I'm not sure why the JIT tests are failing on some machines and not others. They pass locally for me (except for the new failure I introduced to TestAutogradDeviceTypeCUDA.test_inplace_view_multi_output_safe_cuda). I'll probably have to ssh into the jobs to debug.

torch/testing/_internal/common_methods_invocations.py

mruberry · 2020-09-24T19:00:29Z

I'm not sure why the JIT tests are failing on some machines and not others. They pass locally for me (except for the new failure I introduced to TestAutogradDeviceTypeCUDA.test_inplace_view_multi_output_safe_cuda). I'll probably have to ssh into the jobs to debug.

It's because jit fusion is enabled on some builds and not others, I think, and method_tests is very hard to parse so it's hard to know what to set to tell the tests what kind of graphs are expected. I think if you just set (True,) to (False,) things will be fine.

In the future we'll use OpInfos, not method_tests(), and we won't have this problem.

mruberry · 2020-09-28T05:37:22Z

The XLA variant of the test can be skipped for now by decorating it with @onlyOnCPUAndCUDA

mruberry · 2020-10-01T07:12:51Z

Hey @kurtamohler, is this ready for review?

kurtamohler · 2020-10-01T14:00:06Z

Hey @kurtamohler, is this ready for review?

Yeah it is. I don't think my changes caused any of the CI failures.

mruberry · 2020-10-06T08:49:51Z

torch/_torch_docs.py

"Splits ... all of which are views of :attr:`input`. This function is based on NumPy's array_split."

For the ellipses, can the one-sentence description incorporate the required indices_or_sections argument and the dim argument?

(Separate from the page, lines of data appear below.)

import Summits.MatrixMultiplication.OmegaCensus.SmallFormats.GF2FastLeaf
import HarnessLib

/-!
# ω-census family (a), GF(2) rank floors: FAST replay of LP-DFS rounds, part 4 (splitting one tree replay over the children of a node)

HONEST FRAMING (cell `pub-mm22`, seat p3 g4; v4 kernel-upgrade items (0′)/(C)). Checker PLUMBING, PROVED (0 sorry); no bound
is claimed here. The fast list-path replay `MCert.checkL` (`GF2FastLeaf.lean`) of ONE root tree of an LP-DFS round is a single
`decide +kernel`; for the larger lift certificates of the cell's cascade (e.g. orbit 441: a root with 778 LP leaves / 5,728
rows) one kernel evaluation exceeds the memory budget. `checkL_of_kids` splits a node's replay into facts about ranges of its
children (`kidOfM`, `GF2OrbitSweepLPSplit.lean`), glued by `allRange_append` (`GF2FastLB.lean`); `allRange_one_of` turns the
separately assembled replay of one (big) child back into a one-element range. Recursion over depth gives arbitrarily fine splits
without restating any tree data.
-/

namespace Summit.MatrixMultiplication.OmegaCensus.GF2RankLB

/-- **Splitting a node's fast replay over its children**: the node is internal, its depth is below `maxDepth`, and every
child from the path maximum on passes with the extended path (as ONE `allRange` fact, however it was glued together). The
range bounds are explicit numerals (`e₁`, `e₂` by `rfl`/`decide`). -/
theorem checkL_of_kids {N : ℕ} {LBm : ℕ → ℕ} {target maxDepth d : ℕ} {pl : List ℕ} (t : MCert N) {lo n : ℕ}
    (ht : isNodeBM t = true) (hd : Nat.blt d maxDepth = true) (e₁ : maxL pl = lo) (e₂ : N - lo = n)
    (h : allRange (fun m => if hm : m < N then (kidOfM t ⟨m, hm⟩).checkL LBm target maxDepth (d + 1) (pl ++ [m]) else true)
      lo n = true) :
    t.checkL LBm target maxDepth d pl = true := by
  cases t with
  | leaf rows D => simp [isNodeBM] at ht
  | node cs =>
    subst e₁ e₂
    unfold MCert.checkL
    rw [Bool.and_eq_true]
    exact ⟨hd, h⟩

/-- One child, replayed separately, as a one-element range. -/
theorem allRange_one_of {N : ℕ} {LBm : ℕ → ℕ} {target maxDepth d : ℕ} {pl : List ℕ} (t : MCert N) (j : ℕ) (hj : j < N)
    (h : (kidOfM t ⟨j, hj⟩).checkL LBm target maxDepth (d + 1) (pl ++ [j]) = true) :
    allRange (fun m => if hm : m < N then (kidOfM t ⟨m, hm⟩).checkL LBm target maxDepth (d + 1) (pl ++ [m]) else true)
      j 1 = true := by
  rw [allRange, allRange, Bool.and_true, dif_pos hj]
  exact h

/-- A root of the family, replayed through `checkL_of_kids`, in the `fastRootL` form of `rootsOKX_dfsLP_of_fastL`. -/
theorem fastRootL_of_checkL {N : ℕ} (roots : Fin N → MCert N) (LBm : ℕ → ℕ) (target k : ℕ) (hk : k < N)
    (h : (roots ⟨k, hk⟩).checkL LBm target (target - 1) 1 [k] = true) : fastRootL roots LBm target k = true := by
  unfold fastRootL
  rw [dif_pos hk]
  exact h

end Summit.MatrixMultiplication.OmegaCensus.GF2RankLB
/-!
# A-priori power-law bounds for the one- and two-arm probabilities on `𝕋` at `p = 1/2`

Topic: Probability / Percolation; family `crit-perc` (critical site percolation `P_{1/2}` on the
triangular lattice `𝕋 = triGraph`, hexagonal annuli `Λ_N \ Λ_n`, `Λ_n = triBall n`,
`|·|_𝕋 = triNorm`). Everything in this file is PROVED. It records, for `j = 1` and for the
polychromatic case `j = 2` (`σ = BW`, `armEvent ![true, false]`, probability
`b(n, N) = critTwoArmProb n N`), the **a-priori bounds** of Nolin 2008, Prop. 14
[arXiv 0711.4948: Prop. 13] ("there exist exponents `0 < α_j, α' < ∞` and constants
`0 < C_j, C' < ∞` such that `C_j (n/N)^{α_j} ≤ P̂(Ã_{j,σ}(n, N)) ≤ C' (n/N)^{α'}`"; the lower
bound "comes from iterating" RSW extensions, "the upper bound can be obtained by using
concentric annuli"), in the plain (non-separated) form `A_{j,σ} ⊇ Ã_{j,σ}`, which is also the
input "by standard RSW theory, `b_j(r, R)` is bounded from below by a power of `R/r`" of
Smirnov–Werner 2001, §4.2 (before (15)):

* `Literature.Probability.Percolation.exists_polyArmProb_one_le_rpow` — **upper bound, one arm**: there are `C, α > 0`
  with `P_{1/2}(armEvent ![c] n N) ≤ C (n/N)^α` for all `1 ≤ n ≤ N` and both colours `c`; from
  the tree's PROVED annulus lemma of Bollobás–Riordan (Ch. 7, Lemma 4:
  `tri_annulusCrossing_bound_holds`, `TriAnnulusCrossingProofs.lean`) and the sandwich
  `{‖·‖ ≤ (√3/2) N} ⊆ Λ_N ⊆ {‖·‖ ≤ N}` (`OneArmLSW.lean`): an arm across `Λ_N \ Λ_n` crosses the
  Euclidean annulus `A(n + 1, 0.86 N)` (`armEvent_one_subset_triAnnulusCrossing`).
* `Literature.Probability.Percolation.exists_critTwoArmProb_le_rpow` — **upper bound, two arms** (Nolin Prop. 14, upper
  half, `j = 2`): `b(n, N) ≤ C (n/N)^α`, by the Harris bound `b ≤ P_{1/2}(one arm)²`
  (`polyArmProb_two_le_sq`, `ArmEventsStructure.lean`; Nolin §4.1, Remark).
* `Literature.Probability.Percolation.exists_rpow_le_critTwoArmProb` — **lower bound, two arms** (Nolin Prop. 14, lower
  half, `j = 2`; Smirnov–Werner §4.2): `c (n/N)^ζ ≤ b(n, N)` for all `1 ≤ n ≤ N`. The RSW
  construction (`armEvent_one_of_dyadicChain`, `exists_pow_le_real_dyadicChain`): open
  horizontal crossings of the parallelograms `[2^i n, 2^{i+2} n] × [-2^i n, 0]` (`i ≤ k`) and
  open vertical crossings of the rhombi `[2^{i+1} n, 2^{i+2} n] × [-2^{i+1} n, 0]` (`i < k`),
  all lying in the cone `{-x₀ ≤ x₁ ≤ 0}` over the right sides of the hexagons (where
  `|·|_𝕋 = x₀`), glue (consecutive horizontal crossings both cross the rhombus between them,
  where they meet its vertical crossing: `exists_mem_of_cross`, from the tree's
  `PathIn.exists_slab_crossing` and `PathIn.tri_crossings_meet`) into an open arm across
  `Λ_{2^{k+2} n} \ Λ_n`; by the RSW box-crossing property `tri_rsw_half_holds` and the Harris
  chain (`sitePercolation_real_biInter_ge_prod`) this has probability `≥ c₀^{2k+1}`; the image
  of this event under the central symmetry composed with colour exchange (which preserves
  `P_{1/2}`: `sitePercolation_real_preimage_relabel`, `sitePercolation_real_preimage_compl`)
  is a closed arm on the left, independent of it (disjoint sites); `armEvent_two_eq_inter`
  and the anti-monotonicity of `b(n, ·)` (`polyArmProb_anti_holds`) finish, with
  `k = ⌊log₂ (N/n)⌋` and `ζ = 4 log₂ (1/c₀)`.
* `Literature.Probability.Percolation.exists_rpow_le_polyArmProb_one` — the same lower bound for one arm.

Toolbox (namespace `Literature.StatMech`): `triNorm` arithmetic (`triNorm_lt_iff_lin`,
`triNorm_le_iff_lin`, `le_triNorm_iff_lin`, `lt_triNorm_iff_lin`, `triNorm_neg`,
`triNorm_eq_apply_zero`), one-colour arm events as `PathIn` of coloured sites
(`mem_armEvent_one_iff_exists_pathIn`), the central symmetry with colour exchange on one-arm
events (`mem_armEvent_one_of_relabel_neg_compl`), `coe_image_neg`, and the box-meeting lemma
`exists_mem_of_cross`.

## References

* P. Nolin, *Near-critical percolation in two dimensions*, EJP 13 (2008), §4.1 (Remark) and
  Prop. 14 [arXiv 0711.4948: Prop. 13]. [Nolin2008]
* S. Smirnov, W. Werner, *Critical exponents for two-dimensional percolation*, MRL 8 (2001),
  §4.2. [SmirnovWernerMRL2001]
* B. Bollobás, O. Riordan, *Percolation*, CUP (2006), Ch. 7, Lemma 4. [BollobasRiordan2006]
* H. Kesten, *Percolation theory for mathematicians* (1982), §2.2 (crossing paths meet).
  [KestenPTM1982]
* G. Grimmett, *Percolation*, 2nd ed. (1999), §11.7 (RSW chaining). [GrimmettPercolation1999]

Mathlib: `Real.rpow`, `Real.log`, `Nat.log`, `SimpleGraph.Walk.toPath`; no percolation in
Mathlib. Tree: `ArmEventsProofs` (`armEvent_mono_left`, `polyArmProb_anti_holds`,
`triNorm_eq_max`), `ArmEventsStructure` (`armEvent_two_eq_inter`, `polyArmProb_two_le_sq`),
`TriRSWChaining` (`triHCross`, `triVCross`, `triNegIso`, `PathIn.exists_support`),
`TriPathCrossings`, `TriCrossingsMeet`, `SiteHarrisChain`, `TriThetaHalf` (`tri_rsw_half_holds`),
`TriAnnulusCrossingProofs` (`tri_annulusCrossing_bound_holds`), `OneArmLSW`
(`norm_triEmbed_le_triNorm`, `mul_triNorm_le_norm_triEmbed`).
-/

noncomputable section
/-- **`Q⁴ ≡ 6·[U]`.** [folklore] -/
theorem of_G4_sub_six_Urep_mem : KZ.of G4 - 6 • KZ.of Urep ∈ KZ.relations := by
  have p1 := KZ.domainAddRel_subset_relations (peel4 G4.isSemialgebraic_domain subset_rfl 0 2 1 3 (bp_subset _ _ _ _))
  rw [restrict_G4_self] at p1
  have p2 := KZ.domainAddRel_subset_relations (peel4 sa_S1 S1_sub 0 1 2 3 bp01_sub_S1)
  have p3 := KZ.domainAddRel_subset_relations (peel4 sa_S2 S2_sub 0 3 1 2 bp03_sub_S2)
  have p4 := KZ.domainAddRel_subset_relations (peel4 sa_S3 S3_sub 1 2 0 3 bp12_sub_S3)
  have p5 := KZ.domainAddRel_subset_relations (peel4 sa_S4 S4_sub 1 3 0 2 bp13_sub_S4)
  have p6 := KZ.domainAddRel_subset_relations (peel4 sa_S5 S5_sub 2 3 0 1 bp23_sub_S5)
  have p7 : KZ.of (G4.restrict S6 sa_S6 S6_sub) ∈ KZ.relations :=
    KZ.levelRel_le_relations (KZ.of_mem_levelRel_of_volume_eq_zero _ volume_S6)
  have q1 := bp01_equiv; have q2 := bp03_equiv; have q3 := bp12_equiv; have q4 := bp13_equiv; have q5 := bp23_equiv
  set G := KZ.of G4
  set U := KZ.of Urep
  set A := KZ.of (bpRep 0 1 2 3); set B := KZ.of (bpRep 0 3 1 2); set C := KZ.of (bpRep 1 2 0 3)
  set D := KZ.of (bpRep 1 3 0 2); set E := KZ.of (bpRep 2 3 0 1)
  set R1 := KZ.of (G4.restrict S1 sa_S1 S1_sub); set R2 := KZ.of (G4.restrict S2 sa_S2 S2_sub)
  set R3 := KZ.of (G4.restrict S3 sa_S3 S3_sub); set R4 := KZ.of (G4.restrict S4 sa_S4 S4_sub)
  set R5 := KZ.of (G4.restrict S5 sa_S5 S5_sub); set R6 := KZ.of (G4.restrict S6 sa_S6 S6_sub)
  have : G - 6 • U = (G - U - R1) + (R1 - A - R2) + (R2 - B - R3) + (R3 - C - R4) + (R4 - D - R5) + (R5 - E - R6)
      + R6 + (A - U) + (B - U) + (C - U) + (D - U) + (E - U) := by
    abel
  rw [this]
  exact add_mem (add_mem (add_mem (add_mem (add_mem (add_mem (add_mem (add_mem (add_mem (add_mem (add_mem p1 p2)
    p3) p4) p5) p6) p7) q1) q2) q3) q4) q5

end Summit.KontsevichZagierPeriods.MzvKernelInKZ.Negative
import Mathlib
import HarnessLib
import Literature.Computability.AlgebraicComplexity.PatternExpressions
import Literature.Computability.AlgebraicComplexity.EsymmWitnessDegree
import Literature.Computability.AlgebraicComplexity.QPBoundedClosure
import Summits.ValiantsHypothesis.ValiantsHypothesis.Theorems.MonotoneRestorationOrbitCompressionQPCoefficientSlices
import Summits.ValiantsHypothesis.ValiantsHypothesis.Theorems.MonotoneRestorationOrbitCompressionQPOneRowGadget
import Summits.ValiantsHypothesis.ValiantsHypothesis.Theorems.MonotoneRestorationOrbitCompressionQPMultiRowStratum

/-!
# Route MonotoneRestoration — aside `OrbitCompressionQP` (stmt-ValiantsHypothesis-18332), line
# `expression_compression`: the PINNED-ENTRY ROW GADGET and the 2-row stratum for inner polynomials
# AFFINE IN THE SECOND ROW

The first open case of `stub_narrowExpressionCompression` after the one-row stratum is the 2-row stratum
`f_n = Σ_{i,i'} g_n(row i, row i')`, `g_n(r, s)` symmetric under simultaneous permutation of the columns —
open in general ("vector-symmetric Bläser–Jindal", not in print).  This file closes its first rung WITHOUT
new named facts: the inner polynomials that are AFFINE in the second row,

  `g_n(r, s) = Σ_b s_b · H_n(r_b ; r_0, …, r_{n-1})`, `H_n(t; r) ∈ ℂ[t, r]` a `VQP` family symmetric in `r`

(every column-symmetric `g` affine in `s` is `g_0(r) +` such a term: `∂g/∂s_b = F(r_b; r_{-b})` with `F`
symmetric in the punctured row, and `F(r_b; r_{-b}) = H(r_b; r)` for the polynomial
`H(t; r) := F^{ps}(t; p_1(r) − t, p_2(r) − t², …)` — division-free; the one-row term `g_0` is
`…OneRowStratum`).  The mechanism is a ROW GADGET WITH A PINNED ENTRY:

* `exists_narrow_subst_of_isVQPFamily_general` — the `VQP` substitution principle of
  `…FormulaSubstitution` for arbitrary finite variable types (needed for the packaged family below);
* `exists_sliceCores` — symmetric cores of the `t`-slices of `H_n(t; r)` (`…CoefficientSlices`);
* ★★ `exists_pinnedEntryRowGadget` — for a `VQP` family `H_n ∈ ℂ[t, r_0..r_{n-1}]` symmetric in `r` there are
  `(1,1)`-label pattern expressions `W_n` of quasi-polynomial length with
  `W_n.value ρ γ = H_n(x_{ρ0,γ0}; x_{ρ0,0}, …, x_{ρ0,n-1})` — the pinned entry substituted for `t`, the pinned
  row for `r`.  Proof: slice `H_n = Σ_d t^d H_{n,d}(r)` (root-of-unity interpolation keeps every slice in `VQP`,
  `complexity_coeffEps_le`), take Bläser–Jindal cores `P_{n,d}` of the symmetric slices (the tree's PROVED
  `BlaserJindal2019_thm4_holds`, applied pointwise), PACKAGE them as one `VQP` family
  `Q_n = Σ_d w_d · P_{n,d}(y) ∈ ℂ[y ⊔ w]`, and substitute `y_j ↦ e_j(row ρ0)` (Newton substituends with the
  row label open) and `w_d ↦ x_{ρ0,γ0}^d`;
* ★ `narrowQP_twoRow_pinnedAffine` — the 2-ROW STRATUM FOR SECOND-ROW-AFFINE inner polynomials:
  `f_n = Σ_i Σ_b (Σ_{i'} x_{i'b}) · H_n(x_{ib}; row i) = Σ_{i,i'} g_n(row i, row i')` satisfies the conclusion of
  `stub_narrowExpressionCompression` with `(2,1)` labels; `narrowQP_twoRow_pinnedAffine_of_VP` the `VP` case.

Helper file (`--supports stmt-ValiantsHypothesis-18332`); def-free; nothing here is a named fact (Bläser–Jindal
is the tree's proved `BlaserJindal2019_thm4_holds`); no registered stub is closed; VP ≠ VNP is not moved.
-/

noncomputable section

open MvPolynomial

-- `Summit.ValiantsHypothesis.ValiantsHypothesis.…` is the tree's single-conjunct layout (Sub = Summit).
set_option linter.dupNamespace false

namespace Summit.ValiantsHypothesis.ValiantsHypothesis.Theorems

namespace FormulaSubstitution

open Literature.Computability.AlgebraicComplexity

/-! ### The substitution principle for arbitrary finite variable types -/

/-- **`VQP` substitution principle, general variable types** (as `exists_narrow_subst_of_isVQPFamily`, whose
variables are `Fin (m n)`): BCS (21.33) `VQP_e = VQP` + the substitution engine.
[cite: BurgisserClausenShokrollahi1997, Thm. (21.33)] -/
theorem exists_narrow_subst_of_isVQPFamily_general {ι : ℕ → Type} [∀ n, Fintype (ι n)]
    (Q : (n : ℕ) → MvPolynomial (ι n) ℂ) (hQ : IsVQPFamily Q) {k l : ℕ → ℕ}
    (θ : (n : ℕ) → ι n → PatternExpr ℂ (k n) (l n))
    (hθ : ∃ c : ℕ, ∀ n : ℕ, 1 ≤ n → ∀ i, (θ n i).length ≤ 2 ^ ((Nat.log 2 n + c) ^ c)) :
    ∃ c : ℕ, ∀ n : ℕ, 1 ≤ n → ∃ e : PatternExpr ℂ (k n) (l n),
      e.length ≤ 2 ^ ((Nat.log 2 n + c) ^ c) ∧
      ∀ (ρ : Fin (k n) → Fin n) (γ : Fin (l n) → Fin n),
        e.value n ρ γ = aeval (fun i => (θ n i).value n ρ γ) (Q n) := by
  obtain ⟨a, ha⟩ := ((isVQPeFamily_iff_isVQPFamily ℂ ι Q).2 hQ).2
  obtain ⟨b, hb⟩ := hθ
  obtain ⟨c, hc⟩ := qp_subst_bound a b
  refine ⟨c, fun n hn => ?_⟩
  obtain ⟨e, hl, hv⟩ := exists_subst_of_formulaComplexity_le (Q n) (ha n) (θ n) (hb n hn)
    Nat.one_le_two_pow
  exact ⟨e, hl.trans (hc _ _ _ le_rfl le_rfl), hv n⟩

/-! ### Slices and their symmetric cores -/

/-- **Symmetric cores of the slices.**  For `H ∈ ℂ[t, r_0, …, r_{n-1}]` symmetric in `r`, every `t`-slice
`coeffEps d H` is `P_d(e_1(r), …, e_n(r))` for some `P_d`. [folklore] -/
theorem exists_sliceCores {n : ℕ} (H : MvPolynomial (Option (Fin n)) ℂ)
    (hsymm : ∀ τ : Equiv.Perm (Fin n), rename (Option.map τ) H = H) :
    ∃ P : ℕ → MvPolynomial (Fin n) ℂ, ∀ d : ℕ,
      aeval (fun j : Fin n => esymm (Fin n) ℂ (j.val + 1)) (P d) = coeffEps d H := by
  choose P hP using fun d : ℕ =>
    exists_symmetricCore (coeffEps d H) (CoefficientSlices.isSymmetric_coeffEps H hsymm d)
  exact ⟨P, hP⟩

/-- **The cores are cheap** (Bläser–Jindal, pointwise): with the tree's constant `c` of
`BlaserJindal2019_thm4_holds`, `L(P_d) ≤ ((D+1)(L(H)+2) + 1 + deg H + n + 2)^c` whenever `deg_t H ≤ D`,
`d ≤ D`. [cite: BlaserJindal2019, Thm. 4] -/
theorem exists_complexity_sliceCore_le :
    ∃ c : ℕ, ∀ (n : ℕ) (H : MvPolynomial (Option (Fin n)) ℂ) (P : MvPolynomial (Fin n) ℂ) (D d : ℕ),
      H.degreeOf none ≤ D → d ≤ D →
      aeval (fun j : Fin n => esymm (Fin n) ℂ (j.val + 1)) P = coeffEps d H →
      complexity P ≤ ((D + 1) * (complexity H + 2) + 1 + H.totalDegree + n + 2) ^ c := by
  obtain ⟨c, hc⟩ := BlaserJindal2019_thm4_holds
  refine ⟨c, fun n H P D d hD hd hP => ?_⟩
  have h1 := hc n P
  rw [hP] at h1
  refine h1.trans (Nat.pow_le_pow_left ?_ c)
  have h2 := CoefficientSlices.complexity_coeffEps_le H hD hd
  have h3 := CoefficientSlices.totalDegree_coeffEps_le H d
  omega

/-- **Degrees of the cores**: `deg P_d ≤ deg H`. [folklore] -/
theorem totalDegree_sliceCore_le {n : ℕ} (H : MvPolynomial (Option (Fin n)) ℂ) (P : MvPolynomial (Fin n) ℂ)
    (d : ℕ) (hP : aeval (fun j : Fin n => esymm (Fin n) ℂ (j.val + 1)) P = coeffEps d H) :
    P.totalDegree ≤ H.totalDegree := by
  refine (totalDegree_le_totalDegree_aeval_esymm P).trans ?_
  rw [hP]
  exact CoefficientSlices.totalDegree_coeffEps_le H d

Maybe something as simple as "into multiple subtensors along dimension :attr:`dim` based on the indices or number of sections specified by :attr:`indices_or_sections'"?

mruberry · 2020-10-06T08:53:48Z

torch/_torch_docs.py

Maybe something like:

"... is an integer n, :attr:`input` is split into n sections along dimension :attr:`dim`. If :attr:`input` is divisible by n along dimension :attr:`\dim`..."

torch/_torch_docs.py

aten/src/ATen/BatchingRegistrations.cpp

aten/src/ATen/native/TensorShape.cpp

test/test_torch.py

mruberry · 2020-10-06T09:22:44Z

Hey @kurtamohler! Another solid PR. I've asked @zou3519 to comment on one file and made a few suggestions on the docs and tests.

zou3519 · 2020-10-06T14:57:43Z

aten/src/ATen/BatchingRegistrations.cpp

@kurtamohler could you add some tests to test_vmap.py similar to

pytorch/test/test_vmap.py

Lines 1240 to 1259 in 67889db

def test_split(self):

test = self._vmap_view_test

op = torch.split

B0, B1, B2 = 7, 11, 13

# tests for torch.split(self, split_size: int, dim)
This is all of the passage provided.